Set the entries below down again, please. Match them exactly.

Dataset records:
Content starts

/-- **LEMMA L0, assembled (memo #6 r4 §4bis.7, steps (2)–(5) kernel; step (1) = the hypotheses `hup₁`, `hup₂`).**
`E₀/ℚ` an integral full-`2`-torsion base (`eᵢ ∈ ℤ`, `p₀ ∤ eᵢ − eⱼ`, `p₀ ∤ M₀ ≠ 0`), `K₀ = ℚ(r)`, `r² = −p₀M₀`, no rational
point of order `4` (`hT4`, cf. `…LevelZero.two_nsmul_eq_zero_of_four_nsmul_eq_zero`); a biquadratic layer
`K₀ ⊆ L₁ = K₀(r₁) ⊆ M = L₁(r₂)` with `r₁² = q₁`, `r₂² = q₂` RATIONAL (the genus field `K_gen`); `σ ∈ Aut(K₀/ℚ)`; an affine
point `R = (x, y) ∈ E₀(K₀)` with `R + R = g + t`, `σ • g = −g`, `σ • t = t`, `t + t = O`, whose Kummer values `x − e₁`, `x − e₂`
become RATIONAL TIMES A SQUARE in `M` (`hup`: the output of step (1), e.g. from `2W̃ = R + m + s` upstairs via
`exists_twoDescentComponent_eq_of_add_eq_add_self` + `exists_sub_eq_algebraMap_mul_sq`).  Then `σ • R = −R`: the half `R` of
`g′_{−p₀} + t` is anti-invariant, so `g′_{−p₀}` is not primitive in `E₀(K₀)⁻/tors` — LEVEL-`0` GLUE IS IMPOSSIBLE.
[cite: SilvermanAEC2009, Prop. X.1.4] [cite: Kramer1981, §1] -/
theorem smul_eq_neg_of_half_of_biquadratic [DecidableEq ℚ] {e₁ e₂ e₃ : ℤ}
    (h : W.toAffine.SplitTwoTorsion (e₁ : ℚ) (e₂ : ℚ) (e₃ : ℚ))
    (p₀ M₀ : ℕ) [Fact p₀.Prime] (h₁₂ : ¬ (p₀ : ℤ) ∣ e₁ - e₂) (h₁₃ : ¬ (p₀ : ℤ) ∣ e₁ - e₃)
    (h₂₃ : ¬ (p₀ : ℤ) ∣ e₂ - e₃) (hM : ¬ p₀ ∣ M₀) (hM0 : M₀ ≠ 0) {r : K₀}
    (hr : r ^ 2 = algebraMap ℚ K₀ (-((p₀ * M₀ : ℕ) : ℚ)))
    (hgen : ∀ w : K₀, ∃ a b : ℚ, w = algebraMap ℚ K₀ a + algebraMap ℚ K₀ b * r)
    (hT4 : ∀ Q : W.toAffine.Point, (4 : ℕ) • Q = 0 → (2 : ℕ) • Q = 0)
    {q₁ q₂ : ℚ} {r₁ : L₁} {r₂ : M} (hr₁ : r₁ ^ 2 = algebraMap K₀ L₁ (algebraMap ℚ K₀ q₁))
    (hgen₁ : ∀ w : L₁, ∃ a b : K₀, w = algebraMap K₀ L₁ a + algebraMap K₀ L₁ b * r₁)
    (hr₂ : r₂ ^ 2 = algebraMap K₀ M (algebraMap ℚ K₀ q₂))
    (hgen₂ : ∀ w : M, ∃ a b : L₁, w = algebraMap L₁ M a + algebraMap L₁ M b * r₂)
    (σ : K₀ ≃ₐ[ℚ] K₀) {x y : K₀} (hxy : (W.baseChange K₀).toAffine.Nonsingular x y)
    {g t : (W.baseChange K₀).toAffine.Point} (hR : Point.some x y hxy + Point.some x y hxy = g + t)
    (hg : σ • g = -g) (ht : σ • t = t) (h2t : t + t = 0)
    (hup₁ : x ≠ algebraMap ℚ K₀ (e₁ : ℚ) → ∃ (a : ℚ) (w : M), a ≠ 0 ∧
      algebraMap K₀ M (x - algebraMap ℚ K₀ (e₁ : ℚ)) = algebraMap K₀ M (algebraMap ℚ K₀ a) * w ^ 2)
    (hup₂ : x ≠ algebraMap ℚ K₀ (e₂ : ℚ) → ∃ (a : ℚ) (w : M), a ≠ 0 ∧
      algebraMap K₀ M (x - algebraMap ℚ K₀ (e₂ : ℚ)) = algebraMap K₀ M (algebraMap ℚ K₀ a) * w ^ 2) :
    σ • Point.some x y hxy = -Point.some x y hxy := by
  -- step (2): (MQ) brings the rational class down to `K₀`
  have hrat₁ : x ≠ algebraMap ℚ K₀ (e₁ : ℚ) →
      ∃ (a : ℚ) (u : K₀), x - algebraMap ℚ K₀ (e₁ : ℚ) = algebraMap ℚ K₀ a * u ^ 2 := by
    intro hx
    obtain ⟨a, w, ha, hw⟩ := hup₁ hx
    exact exists_ratCast_mul_sq_of_biquadratic hr₁ hgen₁ hr₂ hgen₂ ha ⟨w, hw⟩
  have hrat₂ : x ≠ algebraMap ℚ K₀ (e₂ : ℚ) →
      ∃ (a : ℚ) (u : K₀), x - algebraMap ℚ K₀ (e₂ : ℚ) = algebraMap ℚ K₀ a * u ^ 2 := by
    intro hx
    obtain ⟨a, w, ha, hw⟩ := hup₂ hx
    exact exists_ratCast_mul_sq_of_biquadratic hr₁ hgen₁ hr₂ hgen₂ ha ⟨w, hw⟩
  -- steps (3)–(5): `…LevelZeroRigidity`
  exact smul_eq_neg_of_half_cell h p₀ M₀ h₁₂ h₁₃ h₂₃ hM hM0 hr hgen hT4 σ hR hg ht h2t
    (twoDescentComponent_smul_of_rational σ hxy hrat₁)
    (twoDescentComponent_smul_of_rational (e₁ := (e₂ : ℚ)) (e₂ := (e₁ : ℚ)) σ hxy hrat₂)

Content ends

Response area:
/-- **LEMMA L0, assembled (memo #6 r4 §4bis.7, steps (2)–(5) kernel; step (1) = the hypotheses `hup₁`, `hup₂`).**
`E₀/ℚ` an integral full-`2`-torsion base (`eᵢ ∈ ℤ`, `p₀ ∤ eᵢ − eⱼ`, `p₀ ∤ M₀ ≠ 0`), `K₀ = ℚ(r)`, `r² = −p₀M₀`, no rational
point of order `4` (`hT4`, cf. `…LevelZero.two_nsmul_eq_zero_of_four_nsmul_eq_zero`); a biquadratic layer
`K₀ ⊆ L₁ = K₀(r₁) ⊆ M = L₁(r₂)` with `r₁² = q₁`, `r₂² = q₂` RATIONAL (the genus field `K_gen`); `σ ∈ Aut(K₀/ℚ)`; an affine
point `R = (x, y) ∈ E₀(K₀)` with `R + R = g + t`, `σ • g = −g`, `σ • t = t`, `t + t = O`, whose Kummer values `x − e₁`, `x − e₂`
become RATIONAL TIMES A SQUARE in `M` (`hup`: the output of step (1), e.g. from `2W̃ = R + m + s` upstairs via
`exists_twoDescentComponent_eq_of_add_eq_add_self` + `exists_sub_eq_algebraMap_mul_sq`).  Then `σ • R = −R`: the half `R` of
`g′_{−p₀} + t` is anti-invariant, so `g′_{−p₀}` is not primitive in `E₀(K₀)⁻/tors` — LEVEL-`0` GLUE IS IMPOSSIBLE.
[cite: SilvermanAEC2009, Prop. X.1.4] [cite: Kramer1981, §1] -/
theorem smul_eq_neg_of_half_of_biquadratic [DecidableEq ℚ] {e₁ e₂ e₃ : ℤ}
    (h : W.toAffine.SplitTwoTorsion (e₁ : ℚ) (e₂ : ℚ) (e₃ : ℚ))
    (p₀ M₀ : ℕ) [Fact p₀.Prime] (h₁₂ : ¬ (p₀ : ℤ) ∣ e₁ - e₂) (h₁₃ : ¬ (p₀ : ℤ) ∣ e₁ - e₃)
    (h₂₃ : ¬ (p₀ : ℤ) ∣ e₂ - e₃) (hM : ¬ p₀ ∣ M₀) (hM0 : M₀ ≠ 0) {r : K₀}
    (hr : r ^ 2 = algebraMap ℚ K₀ (-((p₀ * M₀ : ℕ) : ℚ)))
    (hgen : ∀ w : K₀, ∃ a b : ℚ, w = algebraMap ℚ K₀ a + algebraMap ℚ K₀ b * r)
    (hT4 : ∀ Q : W.toAffine.Point, (4 : ℕ) • Q = 0 → (2 : ℕ) • Q = 0)
    {q₁ q₂ : ℚ} {r₁ : L₁} {r₂ : M} (hr₁ : r₁ ^ 2 = algebraMap K₀ L₁ (algebraMap ℚ K₀ q₁))
    (hgen₁ : ∀ w : L₁, ∃ a b : K₀, w = algebraMap K₀ L₁ a + algebraMap K₀ L₁ b * r₁)
    (hr₂ : r₂ ^ 2 = algebraMap K₀ M (algebraMap ℚ K₀ q₂))
    (hgen₂ : ∀ w : M, ∃ a b : L₁, w = algebraMap L₁ M a + algebraMap L₁ M b * r₂)
    (σ : K₀ ≃ₐ[ℚ] K₀) {x y : K₀} (hxy : (W.baseChange K₀).toAffine.Nonsingular x y)
    {g t : (W.baseChange K₀).toAffine.Point} (hR : Point.some x y hxy + Point.some x y hxy = g + t)
    (hg : σ • g = -g) (ht : σ • t = t) (h2t : t + t = 0)
    (hup₁ : x ≠ algebraMap ℚ K₀ (e₁ : ℚ) → ∃ (a : ℚ) (w : M), a ≠ 0 ∧
      algebraMap K₀ M (x - algebraMap ℚ K₀ (e₁ : ℚ)) = algebraMap K₀ M (algebraMap ℚ K₀ a) * w ^ 2)
    (hup₂ : x ≠ algebraMap ℚ K₀ (e₂ : ℚ) → ∃ (a : ℚ) (w : M), a ≠ 0 ∧
      algebraMap K₀ M (x - algebraMap ℚ K₀ (e₂ : ℚ)) = algebraMap K₀ M (algebraMap ℚ K₀ a) * w ^ 2) :
    σ • Point.some x y hxy = -Point.some x y hxy := by
  -- step (2): (MQ) brings the rational class down to `K₀`
  have hrat₁ : x ≠ algebraMap ℚ K₀ (e₁ : ℚ) →
      ∃ (a : ℚ) (u : K₀), x - algebraMap ℚ K₀ (e₁ : ℚ) = algebraMap ℚ K₀ a * u ^ 2 := by
    intro hx
    obtain ⟨a, w, ha, hw⟩ := hup₁ hx
    exact exists_ratCast_mul_sq_of_biquadratic hr₁ hgen₁ hr₂ hgen₂ ha ⟨w, hw⟩
  have hrat₂ : x ≠ algebraMap ℚ K₀ (e₂ : ℚ) →
      ∃ (a : ℚ) (u : K₀), x - algebraMap ℚ K₀ (e₂ : ℚ) = algebraMap ℚ K₀ a * u ^ 2 := by
    intro hx
    obtain ⟨a, w, ha, hw⟩ := hup₂ hx
    exact exists_ratCast_mul_sq_of_biquadratic hr₁ hgen₁ hr₂ hgen₂ ha ⟨w, hw⟩
  -- steps (3)–(5): `…LevelZeroRigidity`
  exact smul_eq_neg_of_half_cell h p₀ M₀ h₁₂ h₁₃ h₂₃ hM hM0 hr hgen hT4 σ hR hg ht h2t
    (twoDescentComponent_smul_of_rational σ hxy hrat₁)
    (twoDescentComponent_smul_of_rational (e₁ := (e₂ : ℚ)) (e₂ := (e₁ : ℚ)) σ hxy hrat₂)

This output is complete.